Instructions for the task: From the data below, return the exact lines starting at the line containing "theorem eventually_biaxialPoly_of_exact" and ending at the line containing "filter_upwards [hx] with y hy", both included, and nothing else.
(Data shown)
omit [DecidableEq d] in
/-- For a symmetric matrix, `a·(M b) = (M a)·b`. [folklore] -/
theorem dot_mulVec_comm_of_isSymm {M : Matrix d d ℝ} (hM : M.IsSymm) (a b : d → ℝ) :
    a ⬝ᵥ M *ᵥ b = (M *ᵥ a) ⬝ᵥ b := by
  rw [dotProduct_mulVec, ← Matrix.mulVec_transpose, hM.eq]

variable (hv : Torus.IsSmooth v)
  (hP : ∀ᶠ y in 𝓝 x, torusStrainMatrix v y * torusStrainMatrix v y + m • torusStrainMatrix v y =
    c • (1 : Matrix d d ℝ))
  (he : torusStrainMatrix v x *ᵥ e = m • e)
include hv hP he

/-- **(R25a) BOTTOM LAW `S(x)(Sₖ e) = −2m·(Sₖ e)`**, `Sₖ = S(∂ₖv)(x)`, top `e`, (BI) near `x`. -/
theorem mulVec_mulVec_strainDeriv_eq (k : d) :
    torusStrainMatrix v x *ᵥ (torusStrainMatrix (Torus.partialDeriv k v) x *ᵥ e) =
      (-(2 * m)) • (torusStrainMatrix (Torus.partialDeriv k v) x *ᵥ e) := by
  have h := congrArg (fun M => M *ᵥ e) ((eventually_D1 hv hP k).self_of_nhds)
  simp only [Matrix.add_mulVec, ← Matrix.mulVec_mulVec, Matrix.smul_mulVec, he,
    Matrix.mulVec_smul, Matrix.zero_mulVec] at h
  funext i
  have hi := congrFun h i
  simp only [Pi.add_apply, Pi.smul_apply, smul_eq_mul, Pi.zero_apply] at hi ⊢
  linarith

/-- **(R25d) CROSS LAW `fᵀ Sₖ e = 0`** (`m ≠ 0`) for ANY two top vectors (`f·`(D1)`e`). [ours] -/
theorem dot_strainDeriv_eq_zero (hf : torusStrainMatrix v x *ᵥ f = m • f) (hm : m ≠ 0) (k : d) :
    f ⬝ᵥ torusStrainMatrix (Torus.partialDeriv k v) x *ᵥ e = 0 := by
  have h := congrArg (fun M => f ⬝ᵥ M *ᵥ e) ((eventually_D1 hv hP k).self_of_nhds)
  simp only [Matrix.add_mulVec, ← Matrix.mulVec_mulVec, Matrix.smul_mulVec, he,
    Matrix.mulVec_smul, Matrix.zero_mulVec, dotProduct_add, dotProduct_smul, dotProduct_zero,
    smul_eq_mul] at h
  rw [dot_mulVec_comm_of_isSymm (torusStrainMatrix_isSymm v x), hf, smul_dotProduct,
    smul_eq_mul] at h
  have h3 : 3 * m * (f ⬝ᵥ torusStrainMatrix (Torus.partialDeriv k v) x *ᵥ e) = 0 := by linarith
  rcases mul_eq_zero.mp h3 with h' | h'
  · exact absurd h' (by positivity)
  · exact h'

/-- **(R25b) GRAM LAW `3m · eᵀ Sⱼₖ e = −2 (Sⱼ e)·(Sₖ e)`**, `Sⱼₖ = S(∂ⱼ∂ₖv)(x)` (`e·`(D2)`e`). -/
theorem gram_law (j k : d) :
    3 * m * (e ⬝ᵥ torusStrainMatrix (Torus.partialDeriv j (Torus.partialDeriv k v)) x *ᵥ e) =
    -2 * ((torusStrainMatrix (Torus.partialDeriv j v) x *ᵥ e) ⬝ᵥ
      (torusStrainMatrix (Torus.partialDeriv k v) x *ᵥ e)) := by
  have h := congrArg (fun M => e ⬝ᵥ M *ᵥ e) (D2_of_eventually hv hP j k)
  simp only [Matrix.add_mulVec, ← Matrix.mulVec_mulVec, Matrix.smul_mulVec, he,
    Matrix.mulVec_smul, Matrix.zero_mulVec, dotProduct_add, dotProduct_smul, dotProduct_zero,
    smul_eq_mul] at h
  rw [dot_mulVec_comm_of_isSymm (torusStrainMatrix_isSymm (Torus.partialDeriv k v) x) e,
    dot_mulVec_comm_of_isSymm (torusStrainMatrix_isSymm (Torus.partialDeriv j v) x) e,
    dot_mulVec_comm_of_isSymm (torusStrainMatrix_isSymm v x) e, he, smul_dotProduct, smul_eq_mul,
    dotProduct_comm (torusStrainMatrix (Torus.partialDeriv k v) x *ᵥ e)] at h
  linarith

/-- **(R25b′) LAPLACIAN LAW `3m · eᵀ S(Δv)(x) e = −2 Σₖ |Sₖ e|²`** (`S(Δv) = Σₖ Sₖₖ`). [ours] -/
theorem laplacian_law : 3 * m * (e ⬝ᵥ torusStrainMatrix (Torus.laplacian v) x *ᵥ e) =
    -2 * ∑ k, (torusStrainMatrix (Torus.partialDeriv k v) x *ᵥ e) ⬝ᵥ
      (torusStrainMatrix (Torus.partialDeriv k v) x *ᵥ e) := by
  have hM : torusStrainMatrix (Torus.laplacian v) x =
      ∑ k, torusStrainMatrix (Torus.partialDeriv k (Torus.partialDeriv k v)) x := by
    ext i j
    rw [Matrix.sum_apply, torusStrainMatrix_laplacian hv x i j]
  rw [hM, Matrix.sum_mulVec, dotProduct_sum, Finset.mul_sum, Finset.mul_sum]
  exact Finset.sum_congr rfl fun k _ => gram_law hv hP he k k

/-- **(R25c) VECTOR LAW**: a top vector with `eᵀ S(Δv)(x) e = 0` at an interior crossing point is
killed by the strain of every `∂ₖv`: `S(∂ₖv)(x) e = 0` (`Σₖ |Sₖ e|² = 0` by (R25b′)). [ours] -/
theorem strainDeriv_mulVec_eq_zero (hflat : e ⬝ᵥ torusStrainMatrix (Torus.laplacian v) x *ᵥ e = 0)
    (k : d) : torusStrainMatrix (Torus.partialDeriv k v) x *ᵥ e = 0 := by
  have h := laplacian_law hv hP he
  rw [hflat, mul_zero] at h
  have hs : ∑ k, (torusStrainMatrix (Torus.partialDeriv k v) x *ᵥ e) ⬝ᵥ
      (torusStrainMatrix (Torus.partialDeriv k v) x *ᵥ e) = 0 := by linarith
  have hk := (Finset.sum_eq_zero_iff_of_nonneg fun k _ =>
    Finset.sum_nonneg fun i _ => mul_self_nonneg _).mp hs k (Finset.mem_univ k)
  exact dotProduct_self_eq_zero.mp hk

end Laws

/-! ## 5. Exact (F2) witnesses on `T³`: the laws at interior crossing points -/

section Exact

variable {v : UnitAddTorus (Fin 3) → EuclideanSpace ℝ (Fin 3)} {q : ℝ} {x : UnitAddTorus (Fin 3)}
  {e f : Fin 3 → ℝ}

/-- A top Rayleigh vector is a top eigenvector (`mulVec_eq_smul_of_ray_eq_lam1`). [folklore] -/
theorem mulVec_eq_smul_of_mem_topEigSet (he : e ∈ topEigSet (strainFlat v x)) :
    torusStrainMatrix v x *ᵥ e = torusStrainTopEig v x • e := by
  have hlam : lam1 (torusStrainMatrix v x) = torusStrainTopEig v x := by
    rw [lam1, flat_torusStrainMatrix, lam_strainFlat]
  have htop : e ⬝ᵥ torusStrainMatrix v x *ᵥ e = lam1 (torusStrainMatrix v x) := by
    rw [← quad_flat, lam1, flat_torusStrainMatrix]; exact he.2
  exact hlam ▸ BlockReduction.mulVec_eq_smul_of_ray_eq_lam1 (torusStrainMatrix_isSymm v x) he.1 htop

variable (hq : 1 < q) (hv : Torus.IsSmooth v) (hdv : Torus.IsDivFree v)
  (hT : heatDissipation (torusTopEigMoment q) v ≤ 0) (hΦ : 0 < torusTopEigMoment q v)
include hq hv hdv hT hΦ

/-- The frozen top of an exact witness is positive: `λ₁ ≡ λ₁(x) > 0` (K57b; `Φ_q = λ₁^q`). [ours] -/
theorem topEig_pos_and_const (y : UnitAddTorus (Fin 3)) :
    0 < torusStrainTopEig v x ∧ torusStrainTopEig v y = torusStrainTopEig v x := by
  have hd : Fintype.card (Fin 3) = 3 := Fintype.card_fin 3
  refine ⟨?_, torusStrainTopEig_eq_of_heatDissipation_nonpos_of_one_lt hd hq hv hdv hT y x⟩
  have hm0 : 0 ≤ torusStrainTopEig v x := by
    rw [← lam_strainFlat]; exact lam_strainFlat_nonneg hv hdv x
  rcases hm0.lt_or_eq with h | h
  · exact h
  have hΦm := torusTopEigMoment_eq_rpow_of_heatDissipation_nonpos_of_one_lt hd hq hv hdv hT x q
  rw [← h, Real.zero_rpow (by linarith : q ≠ 0)] at hΦm
  exact absurd hΦm hΦ.ne'

/-- **(BI) for exact witnesses**: if `λ₂ = λ₁` near `x`, then `S² + λ₁(x) S = 2λ₁(x)²·1` near `x`
(so every § 4 law holds: `m = λ₁(x) > 0`, `he` from `mulVec_eq_smul_of_mem_topEigSet`). [ours] -/
theorem eventually_biaxialPoly_of_exact
    (hx : ∀ᶠ y in 𝓝 x, torusStrainMidEig v y = torusStrainTopEig v y) :
    ∀ᶠ y in 𝓝 x, torusStrainMatrix v y * torusStrainMatrix v y +
      torusStrainTopEig v x • torusStrainMatrix v y =
        (2 * torusStrainTopEig v x ^ 2) • (1 : Matrix (Fin 3) (Fin 3) ℝ) := by
  filter_upwards [hx] with y hy
  have hc := (topEig_pos_and_const (x := x) hq hv hdv hT hΦ y).2
  exact strain_sq_add_smul_eq hv hdv hc (hy.trans hc)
(End Data shown)
Reply to the task:
theorem eventually_biaxialPoly_of_exact
    (hx : ∀ᶠ y in 𝓝 x, torusStrainMidEig v y = torusStrainTopEig v y) :
    ∀ᶠ y in 𝓝 x, torusStrainMatrix v y * torusStrainMatrix v y +
      torusStrainTopEig v x • torusStrainMatrix v y =
        (2 * torusStrainTopEig v x ^ 2) • (1 : Matrix (Fin 3) (Fin 3) ℝ) := by
  filter_upwards [hx] with y hy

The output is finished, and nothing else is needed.